(Stored items)
/-! ### Definitions -/

/-- The Gamma-free Riemann–Liouville integral of order `μ` with base point `a`:
`(J^μ_{a+} v)(z) = ∫_a^z (z−w)^{μ−1} v(w) dw`. [cite: SamkoKilbasMarichev1993, §2.3 (2.17)] -/
def rlIntegral (a : ℝ) (μ : ℂ) (v : ℝ → ℂ) (z : ℝ) : ℂ :=
  ∫ w in a..z, ((z - w : ℝ) : ℂ) ^ (μ - 1) * v w

/-- The Riemann–Liouville convolution kernel on `ℝ`: `x^{μ−1}` for `x > 0`, `0` for `x ≤ 0`.
[cite: SamkoKilbasMarichev1993, §2.3] -/
def rlKernel (μ : ℂ) : ℝ → ℂ :=
  indicator (Ioi 0) fun x : ℝ => (x : ℂ) ^ (μ - 1)

/-- The class of functions on `(a,b)` on which `J^μ_{a+}` is studied here: continuous on the open
interval and integrable near the base point (a subclass of `L₁(a,c)`, `c < b`, on which
`I^μ_{a+}` is defined). [cite: SamkoKilbasMarichev1993, §2.3 (Definition 2.1)] -/
def RLAdmissible (a b : ℝ) (v : ℝ → ℂ) : Prop :=
  ContinuousOn v (Ioo a b) ∧ ∀ c ∈ Ioo a b, IntegrableOn v (Ioo a c)

/-! ### The kernel -/

/-- Value of the kernel at a positive point. [cite: SamkoKilbasMarichev1993, §2.3 (2.17)] -/
theorem rlKernel_of_pos (μ : ℂ) {x : ℝ} (hx : 0 < x) : rlKernel μ x = (x : ℂ) ^ (μ - 1) :=
  indicator_of_mem (mem_Ioi.mpr hx) _

/-- The kernel vanishes at non-positive points. [cite: SamkoKilbasMarichev1993, §2.3 (2.17)] -/
theorem rlKernel_of_nonpos (μ : ℂ) {x : ℝ} (hx : x ≤ 0) : rlKernel μ x = 0 :=
  indicator_of_notMem (notMem_Ioi.mpr hx) _

/-- `t ↦ (t : ℂ)^s` is continuous on `(0, ∞)`. [folklore] -/
private theorem continuousOn_ofReal_cpow_Ioi (s : ℂ) :
    ContinuousOn (fun t : ℝ => (t : ℂ) ^ s) (Ioi 0) := fun _ ht =>
  (continuousAt_ofReal_cpow_const _ _ (Or.inr (ne_of_gt ht))).continuousWithinAt

/-- The kernel is a.e.-strongly measurable. [cite: SamkoKilbasMarichev1993, §2.3 (2.17)] -/
theorem aestronglyMeasurable_rlKernel (μ : ℂ) : AEStronglyMeasurable (rlKernel μ) volume := by
  unfold rlKernel
  rw [aestronglyMeasurable_indicator_iff measurableSet_Ioi]
  exact (continuousOn_ofReal_cpow_Ioi _).aestronglyMeasurable measurableSet_Ioi

/-- Norm of the kernel at a positive point: `‖x^{μ−1}‖ = x^{Re μ − 1}`.
[cite: SamkoKilbasMarichev1993, §2.3 (2.17)] -/
theorem norm_rlKernel_of_pos (μ : ℂ) {x : ℝ} (hx : 0 < x) :
    ‖rlKernel μ x‖ = x ^ (μ.re - 1) := by
  rw [rlKernel_of_pos μ hx, norm_cpow_eq_rpow_re_of_pos hx]
  simp

/-! ### From convolutions on `ℝ` to interval integrals -/

/-- The convolution of `1_{(a,c)} v` with the kernel, at a point `x ≤ a`, vanishes. [folklore] -/
private theorem convolution_indicator_rlKernel_of_le {a c x : ℝ} (v : ℝ → ℂ) (μ : ℂ) (hx : x ≤ a) :
    (indicator (Ioo a c) v ⋆[ContinuousLinearMap.mul ℂ ℂ, volume] rlKernel μ) x = 0 := by
  rw [convolution_def]
  refine integral_eq_zero_of_ae (Eventually.of_forall fun t => ?_)
  simp only [ContinuousLinearMap.mul_apply', Pi.zero_apply]
  by_cases ht : t ∈ Ioo a c
  · rw [rlKernel_of_nonpos μ (by linarith [ht.1] : x - t ≤ 0), mul_zero]
  · rw [indicator_of_notMem ht, zero_mul]

/-- The convolution of `1_{(a,c)} v` with the kernel, at a point `x ∈ (a, c]`, is the
Riemann–Liouville integral `J^μ_{a+} v (x)`. [cite: SamkoKilbasMarichev1993, §2.3] -/
theorem convolution_indicator_rlKernel {a c x : ℝ} (v : ℝ → ℂ) (μ : ℂ) (hax : a < x)
    (hxc : x ≤ c) :
    (indicator (Ioo a c) v ⋆[ContinuousLinearMap.mul ℂ ℂ, volume] rlKernel μ) x =
      rlIntegral a μ v x := by
  rw [convolution_def, rlIntegral, intervalIntegral.integral_of_le hax.le,
    integral_Ioc_eq_integral_Ioo, ← MeasureTheory.integral_indicator measurableSet_Ioo]
  congr 1 with t
  simp only [ContinuousLinearMap.mul_apply']
  by_cases ht : t ∈ Ioo a x
  · have htc : t ∈ Ioo a c := ⟨ht.1, lt_of_lt_of_le ht.2 hxc⟩
    rw [indicator_of_mem ht, indicator_of_mem htc, rlKernel_of_pos μ (sub_pos.mpr ht.2), mul_comm]
  · rw [indicator_of_notMem ht]
    rcases le_or_gt t a with hta | hta
    · rw [indicator_of_notMem (fun h : t ∈ Ioo a c => not_le.mpr h.1 hta), zero_mul]
    · have htx : x ≤ t := by
        by_contra h
        exact ht ⟨hta, not_le.mp h⟩
      rw [rlKernel_of_nonpos μ (sub_nonpos.mpr htx), mul_zero]

/-! ### The kernels convolve to a kernel: `x^{μ−1} ⋆ x^{ν−1} = B(μ,ν) x^{μ+ν−1}` -/

/-- `K_μ ⋆ K_ν = B(μ,ν) · K_{μ+ν}` pointwise on `ℝ` (Euler's Beta integral, scaled).
[cite: SamkoKilbasMarichev1993, §2.3 (2.21)] -/
theorem convolution_rlKernel (μ ν : ℂ) (y : ℝ) :
    (rlKernel μ ⋆[ContinuousLinearMap.mul ℂ ℂ, volume] rlKernel ν) y =
      betaIntegral μ ν * rlKernel (μ + ν) y := by
  rw [convolution_def]
  simp only [ContinuousLinearMap.mul_apply']
  rcases le_or_gt y 0 with hy | hy
  · rw [rlKernel_of_nonpos _ hy, mul_zero]
    refine integral_eq_zero_of_ae (Eventually.of_forall fun t => ?_)
    simp only [Pi.zero_apply]
    rcases le_or_gt t 0 with ht | ht
    · rw [rlKernel_of_nonpos μ ht, zero_mul]
    · rw [rlKernel_of_nonpos ν (by linarith : y - t ≤ 0), mul_zero]
  · rw [rlKernel_of_pos _ hy, mul_comm (betaIntegral μ ν),
      ← betaIntegral_scaled μ ν hy, intervalIntegral.integral_of_le hy.le,
      integral_Ioc_eq_integral_Ioo, ← MeasureTheory.integral_indicator measurableSet_Ioo]
    congr 1 with t
    by_cases ht : t ∈ Ioo 0 y
    · rw [indicator_of_mem ht, rlKernel_of_pos μ ht.1, rlKernel_of_pos ν (sub_pos.mpr ht.2)]
      push_cast
      ring
    · rw [indicator_of_notMem ht]
      rcases le_or_gt t 0 with ht0 | ht0
      · rw [rlKernel_of_nonpos μ ht0, zero_mul]
      · have hty : y ≤ t := by
          by_contra h
          exact ht ⟨ht0, not_le.mp h⟩
        rw [rlKernel_of_nonpos ν (sub_nonpos.mpr hty), mul_zero]

/-! ### Integrability -/

/-- The kernel `t ↦ (y−t)^{μ−1}` is interval integrable up to `y` (`Re μ > 0`). [folklore] -/
private theorem intervalIntegrable_kernel {μ : ℂ} (hμ : 0 < μ.re) (l y : ℝ) :
    IntervalIntegrable (fun t : ℝ => ((y - t : ℝ) : ℂ) ^ (μ - 1)) volume l y := by
  have h : -1 < (μ - 1).re := by simp; linarith
  have := (intervalIntegral.intervalIntegrable_cpow' (a := y - l) (b := 0) h).comp_sub_left y
  simpa using this

/-- The kernel `t ↦ (y−t)^{μ−1}` is continuous on `(−∞, y)`. [folklore] -/
private theorem continuousOn_kernel (μ : ℂ) (y : ℝ) :
    ContinuousOn (fun t : ℝ => ((y - t : ℝ) : ℂ) ^ (μ - 1)) (Iio y) := by
  intro t ht
  have h1 : ContinuousAt (fun s : ℝ => (s : ℂ) ^ (μ - 1)) (y - t) :=
    continuousAt_ofReal_cpow_const _ _ (Or.inr (sub_pos.mpr (mem_Iio.mp ht)).ne')
  have h2 : ContinuousAt (fun s : ℝ => y - s) t := by fun_prop
  exact (ContinuousAt.comp (g := fun s : ℝ => (s : ℂ) ^ (μ - 1)) h1 h2).continuousWithinAt

/-- An admissible `v` times the kernel `(y−t)^{μ−1}` is integrable on `(a, m)` whenever
`a < m < b` and `m ≤ y` (`Re μ > 0`). [cite: SamkoKilbasMarichev1993, §2.3 (Lemma 2.1)] -/
theorem integrableOn_mul_kernel {a b : ℝ} {v : ℝ → ℂ} (hv : RLAdmissible a b v) {μ : ℂ}
    (hμ : 0 < μ.re) {m y : ℝ} (ham : a < m) (hmb : m < b) (hmy : m ≤ y) :
    IntegrableOn (fun t => v t * ((y - t : ℝ) : ℂ) ^ (μ - 1)) (Ioo a m) := by
  set m' := (a + m) / 2 with hm'
  have ham' : a < m' := by rw [hm']; linarith
  have hm'm : m' < m := by rw [hm']; linarith
  -- near the base point: `v` integrable, kernel continuous on a compact set
  have h1 : IntegrableOn (fun t => v t * ((y - t : ℝ) : ℂ) ^ (μ - 1)) (Ioo a m') := by
    refine IntegrableOn.mul_continuousOn_of_subset (hv.2 m' ⟨ham', hm'm.trans hmb⟩) ?_
      measurableSet_Ioo isCompact_Icc Ioo_subset_Icc_self
    exact (continuousOn_kernel μ y).mono fun t ht => lt_of_le_of_lt ht.2 (hm'm.trans_le hmy)
  -- away from the base point: `v` continuous on a compact set, kernel integrable
  have h2 : IntegrableOn (fun t => v t * ((y - t : ℝ) : ℂ) ^ (μ - 1)) (Icc m' m) := by
    refine IntegrableOn.continuousOn_mul_of_subset ?_ ?_ isCompact_Icc measurableSet_Icc
      Subset.rfl
    · exact hv.1.mono fun t ht => ⟨ham'.trans_le ht.1, lt_of_le_of_lt ht.2 hmb⟩
    · have hi := (intervalIntegrable_iff_integrableOn_Icc_of_le (hm'm.le.trans hmy)).mp
        (intervalIntegrable_kernel hμ m' y)
      exact hi.mono_set (Icc_subset_Icc le_rfl hmy)
  refine (h1.union h2).mono_set fun t ht => ?_
  rcases lt_or_ge t m' with h | h
  · exact Or.inl ⟨ht.1, h⟩
  · exact Or.inr ⟨h, ht.2.le⟩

## [Task requirements]
Copy out every line above where "MeasureTheory" is present.

## [Expected answer]
    integral_Ioc_eq_integral_Ioo, ← MeasureTheory.integral_indicator measurableSet_Ioo]
      integral_Ioc_eq_integral_Ioo, ← MeasureTheory.integral_indicator measurableSet_Ioo]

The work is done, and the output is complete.